Metropolitan News-Enterprise

 

Tuesday, March 16, 2010

 

Page 3

 

Three Courthouse Construction Projects Receive Funding

 

By a MetNews Staff Writer

 

Three more courthouse construction projects financed by Senate Bill 1407 received initial funding authorization yesterday by the State Public Works Board.

The board’s approval marks the official start of the projects to build a new Santa Barbara criminal courthouse, renovate 25 courtrooms in Fresno County, and expand and renovate the Willows courthouse in Glenn County.

Authored by Sen. Don Perata, D-Oakland, and signed into law in 2008, SB 1407 is supposed to provide a $5 billion lease-revenue bond financed entirely through increases in court-related fines and fees for 41 projects identified by the Judicial Council as being in “immediate and critical need” of completion, making them among the highest priority capital-outlay projects for California’s judicial branch, a spokesperson for the Administrative Office of the Courts explained.

Construction on the first 15 projects began last July and another 11 projects were authorized in December. The spokesperson said the AOC plans to request funding for the remaining SB 1407 projects by this summer.

Los Angeles Superior Court Presiding Judge Charles “Tim” McCoy has repeatedly called on the AOC to divert funding from SB 1407 in order to preserve court operations.

Faced with a $79.3 million deficit for the fiscal year that began last July that is expected to grow to $140 million for the next fiscal year and remain at that level for the foreseeable future, the Superior Court is preparing to lay off 329 employees on April 1 and shutter several courtrooms.

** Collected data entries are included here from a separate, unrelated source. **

import Summits.BirchSwinnertonDyer.Rank1Residual.AdditivePotMult.QuadraticBaseChangeOddTamagawaAdditiveWithTwo
import Summits.BirchSwinnertonDyer.Rank1Residual.AdditivePotMult.QuadraticBaseChangeDescentReal
import Summits.BirchSwinnertonDyer.Rank1Residual.AdditivePotMult.ClassTheoremsNoMilne
import HarnessLib

/-!
# The base-change-and-descend END and the X4(M)⁰ / X3♯(M)⁰ class twins at EVERY odd `p`
# (`p = 3` included), additive places prime to `d_K` of EVERY Kodaira type allowed, CONDITIONAL on A233
# (row T-MIL-3, FILE H-5b — FILES H-2 / H-3 with the `ℓ = 2` clause discharged by row T-MIL-B2;
# seat n1011-p01 GEN 8)

HONEST FRAMING (cell `b2b-bsdres`, run/shared/lean/b2b/bsd-rank1-residual/, verbatim in every
file): the goal of the cell is to DELETE the COMBINATION-SHAPED residual classes of the
Birch–Swinnerton-Dyer formula for ALL analytic-rank `≤ 1` elliptic curves over `ℚ` — "full BSD
formula for every rank `≤ 1` curve in class `C`" assembled STRICTLY from published theorems — so
that the rank-`≤ 1` remainder becomes exactly the CONSTRUCTION-SHAPED classes, which are TYPED
(missing-input `Prop`s), NOT attempted. This is not "finishing BSD". Sub-classes X3♯(M) / X4(M)
(additive, potentially multiplicative prime; base-change-and-descend): a RESEARCH ROUTE; they stay
CONSTRUCTION-SHAPED; nothing is booked by this file; no mark / label moved. THEOREMS ONLY: no
definition, no named fact, no `sorry`.

## What

FILES H-2 / H-3 (`QuadraticBaseChangeDescentUnramifiedFactOddPrime`, `ClassTheoremsNoMilneUnramifiedFact`)
descend at every odd `p` under the proviso
`p = 3 → ℓ_v ≠ 3 ∧ (ℓ_v = 2 → d_K % 8 = 1 ∨ (W.kodairaSymbolAt v ≠ IV ∧ W.kodairaSymbolAt v ≠ IV*))`.
FILE H-5a (`padicValRat_norm_mul_tamagawaProduct_eq_of_unramifiedFact_oddPrime`) removed the `ℓ = 2`
clause by row T-MIL-B2's fact-free `𝔽₂` flip (n1011-p16). This file repeats H-2 / H-3 over H-5a —
the additive disjunct of `hS` now carries ONLY `p = 3 → ℓ_v ≠ 3`:

* `milneQuotient_ordp_of_unramifiedFact_imaginary_oddPrime` / `…_real_oddPrime` (`hWR_p`, total rank
  `≤ 1`, GIVEN `hA`);
* **`bsdp_of_pPartOver_of_bsdp_twist_quadratic_of_unramifiedFact_oddPrime`** — `BSDp W p ⟸
  MissingPPartOverAt W' p ∧ BSDp Wd p`, either signature, `d_K` odd squarefree, total analytic rank
  `≤ 1`, every odd `p` (`hGZK`, `hmod`, `hA`);
* **`…_oddPrime_of_dvd_discr` — the IN-CLASS form (`p ∣ d_K`, e.g. `K = ℚ(√p*)`, `ℚ(√−3)` at
  `p = 3`): `hS` is EXACTLY FILE G-1's S₃ hypothesis** (`W` good ∨ multiplicative ∨ (`ℓ ∣ d_K` ∧ `Wd`
  multiplicative) ∨ (additive ∧ `ℓ ∤ d_K`)) — G-1's END with `5 ≤ p` replaced by `p ≠ 2 ∧ p ∣ d_K`;
* `bsdp_of_classX4M_of_rankZero_twist_noMilne_of_unramifiedFact_oddPrime`,
  `bsdp_of_classX3M_of_rankZero_twist_noMilne_of_unramifiedFact_oddPrime` — E-4's class theorems on
  that population (Skinner 2016 Thm. C `hSk` / Wuthrich 2014 Prop. 21 `hW`, `hGZK`, `hmod`, `hA`).

HONEST LIMITS: CONDITIONAL on A233 (`hA`, W only; row T-A233 of n1011-p16 discharges it); NOT
covered at `p = 3`: additive `W` at an UNRAMIFIED `3` (never in-class); `d_K` odd squarefree; total
analytic rank `≤ 1`; twist of analytic rank `0` in the class twins; even `d_K`, `p = 2`, total rank
`≥ 2` not treated; X3♯(M)/X4(M) stay CONSTRUCTION-SHAPED — `MissingPPartOverAt` (and the X2 lower
bound) untouched; TOOL/END theorems; closes no class; moves no mark; H-2 / H-3 / G-1 / E-4 untouched
(dominated twins).

References: J. S. Milne, Invent. Math. 17 (1972) [Milne1972ArithmeticAV]; C. Skinner, Pacific J.
Math. 283 (2016) Thm. C [Skinner2016PacificMC]; C. Wuthrich, Doc. Math. 19 (2014) Prop. 21
[Wuthrich2014]; J. H. Silverman, *AEC* Prop. VII.5.4 (a) [SilvermanAEC2009], *ATAEC* IV.9.4,
Table 4.1 [SilvermanATAEC1994]; T. and V. Dokchitser, Ann. of Math. 172 (2010) §2.1
[DokchitserDokchitserAnnals2010]; R. L. Miller, LMS J. Comput. Math. 14 (2011) Def. 1.1 [Miller2011LMS].
-/

noncomputable section

open scoped Classical NumberField

open WeierstrassCurve NumberField NumberField.InfinitePlace IsDedekindDomain Rat.HeightOneSpectrum
  Literature.NumberTheory.EllipticCurves Literature.NumberTheory.EllipticCurves.Rank1Residual
  Literature.NumberTheory.EllipticCurves.Rank1Residual.Typed
  Literature.NumberTheory.EllipticCurves.Wuthrich2014
  Literature.NumberTheory.DiophantineGeometry

namespace Summit.BirchSwinnertonDyer.Rank1Residual.AdditivePotMult


section UnramifiedFactOddPrime

variable (W : WeierstrassCurve ℚ) [W.IsElliptic] [W.IsGloballyMinimal] (p : ℕ) [hp : Fact p.Prime]
  (K : Type) [Field K] [NumberField K]
  (Wd : WeierstrassCurve ℚ) [Wd.IsElliptic] [Wd.IsGloballyMinimal]
  (W' : WeierstrassCurve K) [W'.IsElliptic] [W'.IsGloballyMinimal]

However Chief Justice Ronald M. George issued a statement supporting the continued courthouse construction yesterday, in which he called courthouses “as vital a part of California’s infrastructure as bridges, highways, and water systems,” and insisted that “[i]t is time to adequately fund this fundamental component of the infrastructure of our democracy” since “[p]ublic safety and the interests of 38 million Californians require it.”

The AOC spokesperson also stated that the projects “offer valuable economic stimulus in local communities” with the three most recently approved projects creating more than 6,000 direct and indirect jobs as they progress through design, construction and completion.

Expediting the courthouse construction also “enables the AOC to take advantage of a unique window of opportunity—afforded by the current recession—for reduced pricing on land, design, and construction,” she added.

To initiate each project, the AOC must seek funding authorization from the Joint Legislative Budget Committee of the State Legislature as well as the Public Works Board. This first authorization enables the AOC to proceed with site selection and acquisition, environmental review and preliminary plans.

Courthouse construction projects typically take approximately five years from start to finish, the spokesperson said.